In their excellent article, Button et al. (Power failure: why small sample size undermines the reliability of neuroscience. Nature Rev. Neurosci. 14, 365–376 (2013))1 go a long way towards identifying the solution to the crisis in neuroscience null hypothesis testing. However, although null hypothesis testing as originally conceived (and as is still used in applied research) is a powerful tool for decision-making, the problem is that in much of science, null hypothesis testing is no longer performed in the original manner.

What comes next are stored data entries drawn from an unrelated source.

import Summits.HodgeConjecture.HodgeConjecture.Theorems.HeckePrymWeilWeilFamilyAnchorPackage
import Summits.HodgeConjecture.HodgeConjecture.Theorems.HeckePrymWeilSemiregularSpreadOfBlochLifts
import HarnessLib

/-!
# The `ℚ(√-p)` Hodge–Weil rungs from a clean, charged, semiregular lci cycle on the tensor anchor, Bloch's OBJECT-level semiregularity theorem and Fulton's specialisation of cycle classes

Route `HeckePrymWeil` (sub-problem `HodgeConjecture`); lead seat c15 of crux `WeilTwelvefoldsSqrtMinus7`
(stmt-HodgeConjecture-1261), line `semiregular-clean-lci-anchor`, reshape r2.  Companion of
`HeckePrymWeilHodgeWeilOfSemiregularCleanLci` (lead c14, r1): there the transport engine was the monolithic
class-level named fact `BlochSemiregularSpread (2k) k`; here it is REPLACED by the two named facts it follows
from — Bloch's object-level theorem `Bloch1972_semiregularSubschemeLifts` (Bloch 1972 Thm. (7.1) with the proof
of (7.4): a semiregular lci lifts to a flat family over an étale neighbourhood) and Fulton's specialisation of
the cycle class of a flat family `fulton1998_flatFamily_cycleClass_specialises` (Fulton 1998 Cor. 10.1,
Lemma 19.1.1), both SHARED with crux 1076's line `polar-patch-broken-cycles` — through the glue
`semiregularSpread_of_blochLifts_of_fulton` (purity, rigidity of flat sections, open image of the smooth base
change).  Accordingly the SUPPLY hypothesis `hS` is stated in the input shape of Bloch's fact: the lci clause as
"conormal sheaf finite locally free", the codimension clauses à la Fulton, and the subscheme produced inside ANY
copy `X₀ ≅ Y.X` of the anchor (the proof takes the fibre `𝒳_{s₀}` itself, so no transport of
`IsBlochSemiregular` along an isomorphism is needed).

* `hodgeWeil_of_semiregularCleanLciLifts_of_globalAction` — **`HWA(p, k)` ⟸ Deligne's global action ∧ the
  clean–charged–semiregular supply (Bloch shape) at `(p, k)` ∧ `Bloch1972_semiregularSubschemeLifts` ∧
  `fulton1998_flatFamily_cycleClass_specialises`**; proof verbatim that of the r1 file up to the supply, then
  the glue instead of `BlochSemiregularSpread`.

CONDITIONAL on the hypotheses spelled out (the global action, the open supply statement, the two named print
facts); no `sorry`, no new definition.  Lead's assessment of the supply at `(7,6)` (crux workfiles
`Lines/semiregular-clean-lci-anchor-stub2-c14.md`, `…-stub2-c15.md`): complete intersections are never clean
charged effective; zero/degeneracy loci of sufficiently twisted direct-sum bundles are never semiregular
(`H¹(N_Z) ≅ H²(End E)`; every summand must be first-order unobstructed along the 15 non-tensor Weil
directions); the residual content is a Weil-deformable charged bundle on the anchor.
-/

noncomputable section

-- every declaration of this problem lives in `Summit.HodgeConjecture.HodgeConjecture.…` (summit = sub-problem)
set_option linter.dupNamespace false

open CategoryTheory AlgebraicGeometry Limits MonoidalCategory CartesianMonoidalCategory
open Literature.AlgebraicGeometry Literature.AlgebraicGeometry.Motives
  Literature.AlgebraicGeometry.HodgeTheory Literature.AlgebraicTopology.SingularHomology

namespace Summit.HodgeConjecture.HodgeConjecture.Theorems.HeckePrymWeilLine

open Summit.HodgeConjecture.HodgeConjecture.Theses.HeckePrymWeil
/-- **Kernel bound**: for a bond `|e| ≥ 23/25` and a displacement difference `|d| ≤ 3/20`,
`|secK e d w w'| ≤ 248064·|e|⁻⁸‖w‖‖w'‖` (`‖e + θd‖ ≥ max(1/2, ‖e‖/2)`, `969·2⁸ = 248064`). [folklore] -/
theorem abs_secK_le {e d : E3} (he : (23 / 25 : ℝ) ≤ ‖e‖) (hd : ‖d‖ ≤ 3 / 20) (w w' : E3) :
    |secK e d w w'| ≤ 248064 * (‖e‖⁻¹) ^ 8 * ‖w‖ * ‖w'‖ := by
  have hpos : 0 < ‖e‖ := by linarith
  have hbound : ∀ θ ∈ Set.uIoc (0 : ℝ) 1, ‖kForm (e + θ • d) w w'‖ ≤ 248064 * (‖e‖⁻¹) ^ 8 * ‖w‖ * ‖w'‖ := by
    intro θ hθ
    rw [Set.uIoc_of_le zero_le_one] at hθ
    have hy := norm_sub_le_norm_add_smul e d hθ.1.le hθ.2
    have hy1 : (1 / 2 : ℝ) ≤ ‖e + θ • d‖ := by linarith
    have hy2 : ‖e‖ / 2 ≤ ‖e + θ • d‖ := by linarith
    have hypos : 0 < ‖e + θ • d‖ := by linarith
    have hinv : ‖e + θ • d‖⁻¹ ≤ 2 * ‖e‖⁻¹ := by
      rw [show 2 * ‖e‖⁻¹ = (‖e‖ / 2)⁻¹ by rw [inv_div]; ring]
      exact inv_anti₀ (by positivity) hy2
    have h8 : (‖e + θ • d‖⁻¹) ^ 8 ≤ 256 * (‖e‖⁻¹) ^ 8 := by
      calc (‖e + θ • d‖⁻¹) ^ 8 ≤ (2 * ‖e‖⁻¹) ^ 8 := pow_le_pow_left₀ (inv_nonneg.2 hypos.le) hinv 8
        _ = 256 * (‖e‖⁻¹) ^ 8 := by ring
    rw [Real.norm_eq_abs]
    calc |kForm (e + θ • d) w w'| ≤ 969 * (‖e + θ • d‖⁻¹) ^ 8 * ‖w‖ * ‖w'‖ := abs_kForm_le hy1 w w'
      _ ≤ 969 * (256 * (‖e‖⁻¹) ^ 8) * ‖w‖ * ‖w'‖ := by gcongr
      _ = 248064 * (‖e‖⁻¹) ^ 8 * ‖w‖ * ‖w'‖ := by ring
  have h := intervalIntegral.norm_integral_le_of_norm_le_const hbound
  rw [Real.norm_eq_abs, sub_zero, abs_one, mul_one] at h
  exact h

/-- **The cut-off identity** (discrete product rule behind Caccioppoli): for a cut-off taking the values
`a`, `b` at the two ends of a bond and a field taking the values `G`, `H`,
`B(aG − bH, aG − bH) = B(G − H, a²G − b²H) + (a − b)²·B(G, H)` for the symmetric bilinear `B = secK e d`.
Summed over bonds, the first term on the right is the bilinear form tested against `χ²g`, which vanishes
on a solution. [folklore] -/
theorem secK_cutoff_identity {e d : E3} (hd : ‖d‖ < ‖e‖) (a b : ℝ) (G H : E3) :
    secK e d (a • G - b • H) (a • G - b • H) =
      secK e d (G - H) (a ^ 2 • G - b ^ 2 • H) + (a - b) ^ 2 * secK e d G H := by
  simp only [secK_sub_left hd, secK_sub_right hd, secK_smul_left, secK_smul_right, secK_comm e d H G]
  ring

end LevelOne

/-- Registered sub-goal carrying this helper file (crux stmt-AtomisticToContinuum-9332, line `Sketch`, level 1):
on the diagonal the secant bilinear form is the vocabulary's `secHess`. [folklore] -/
theorem levelOne_secant : ∀ e d w : E3, ‖d‖ < ‖e‖ → LevelOne.secK e d w w = secHess e d w := by
  intro e d w hd
  exact LevelOne.secK_self hd w

end Summit.AtomisticToContinuum.Crystallization.Theorems.ExcessDecayLiouville

end
import Summits.HubbardSuperconductivity.HubbardSuperconductivity.Theorems.AnisotropyChordTransferFibre3FinXB2Eval

/-!
# Route `AnisotropyChord` / H0 rotor rung: FIN XB2 row-`N₁` certificate at `L = 33` — cell facts, part `g`

Kernel facts `xbCellAny2 33 (49/50) la lb c = true` (evaluator `…FinXB2Eval`, point wedges recomputed in the same `decide`) for 1 λ-cell(s) of the per-`L` cover
(`…FinXB2Cover.xbCheck2`; cell design: p3 g6 scratch `xb_design2.py`, float mirror `xb_mirror.py` (g5)); assembled in `…FinXB2ThirtyThree`.
Prover seat `hubbard-h0-rotor-p3` g6; helper for piece A = stmt-HubbardSuperconductivity-23918 of rung 19089 (`--supports`, helper class).
WHAT THIS IS NOT: nothing here proves superconductivity in the Hubbard model (rotor TARGET as worded stays FALSE, g15 verdict); kernel facts for the FIN certificate of ONE hypothesis (row `N₁`) of ONE conditional reduction.  Tree imports only; no sorry, no new axioms.
-/

set_option linter.dupNamespace false

namespace Summit.HubbardSuperconductivity.HubbardSuperconductivity.Theorems.AnisotropyChord.Transfer.Fibre3

namespace FinXB

set_option maxHeartbeats 4000000 in
/-- kernel fact: cell 22 at `L = 33` (certified, c = (2/5 : ℚ)). [folklore] -/
theorem xb2c33_22 : xbCellAny2 33 (49/50 : ℚ) 158952310707372 186063614202399 (2/5 : ℚ) = true := by
  decide +kernel

end FinXB

end Summit.HubbardSuperconductivity.HubbardSuperconductivity.Theorems.AnisotropyChord.Transfer.Fibre3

In applied research, an effect size is specified in advance and defines a threshold for decision-making. Power analyses of a specific desired effect size may then be carried out before an experiment in which a null hypothesis is tested against an alternative hypothesis that is based on this desired effect size. As a result, hypotheses in applied research are highly testable. By contrast, in much of science, the alternative hypothesis is left open, with the only effect size under consideration being the one estimated from the data, so there is no standard upon which to compare this measured effect size, and therefore no hard basis for decision-making. In null hypothesis testing, any effect — no matter how small — may end up being statistically significant if enough replicates are used2,3. This means that the vague 'open' hypotheses of much of neuroscience are barely testable, as more replicates could always be added and more subtle effects searched for.

Although the advice to increase sample sizes and statistical power is sound, when combined with the notion that neuroscientists should search for ever more subtle effects, following this advice would mean that hypotheses in neuroscience become virtually untestable. If we fail to find a 10% effect, then we can always fall back on the possibility that with increased power, we might detect a 1% effect or 0.1% effect ad infinitum. Therefore, the advice may ultimately do little to restrain the proliferation of poorly testable (that is, hard-to-refute) hypotheses.

The only way to resolve this dilemma while retaining the advantages of traditional null hypothesis testing is to be specific about the theoretical predictions that our experiments are designed to test4. Whether the alternative hypothesis is designed to test for a subtle or strong effect depends entirely on the theory and problem under investigation. For some theories, only strong effects are relevant, but for others, subtle effects may be meaningful. If instead neuroscience becomes a needle-in-a-haystack search for ever more subtle effects irrespective of the presence of an explanatory theory, then neuroscience could degenerate into explanationless collections of observations — that is, mere 'stamp collecting'. The observations will be the fruit of virtually untestable hypotheses. These hypotheses will be retained if they are below a threshold for statistical significance — in the hope of detecting increasingly subtle effects — but sanctioned by a spurious statistical significance if this open-ended search for ever more subtle levels of effect lead to a type I error.

The solution to the problem is to increase discipline not only in analysis and experimental design but also in relating experiments to explanatory theory5. Much current practice instead seems to be an open-ended search for associations, reminiscent of old-style inductionism while superficially following the conventions of hypothetico-deductivism.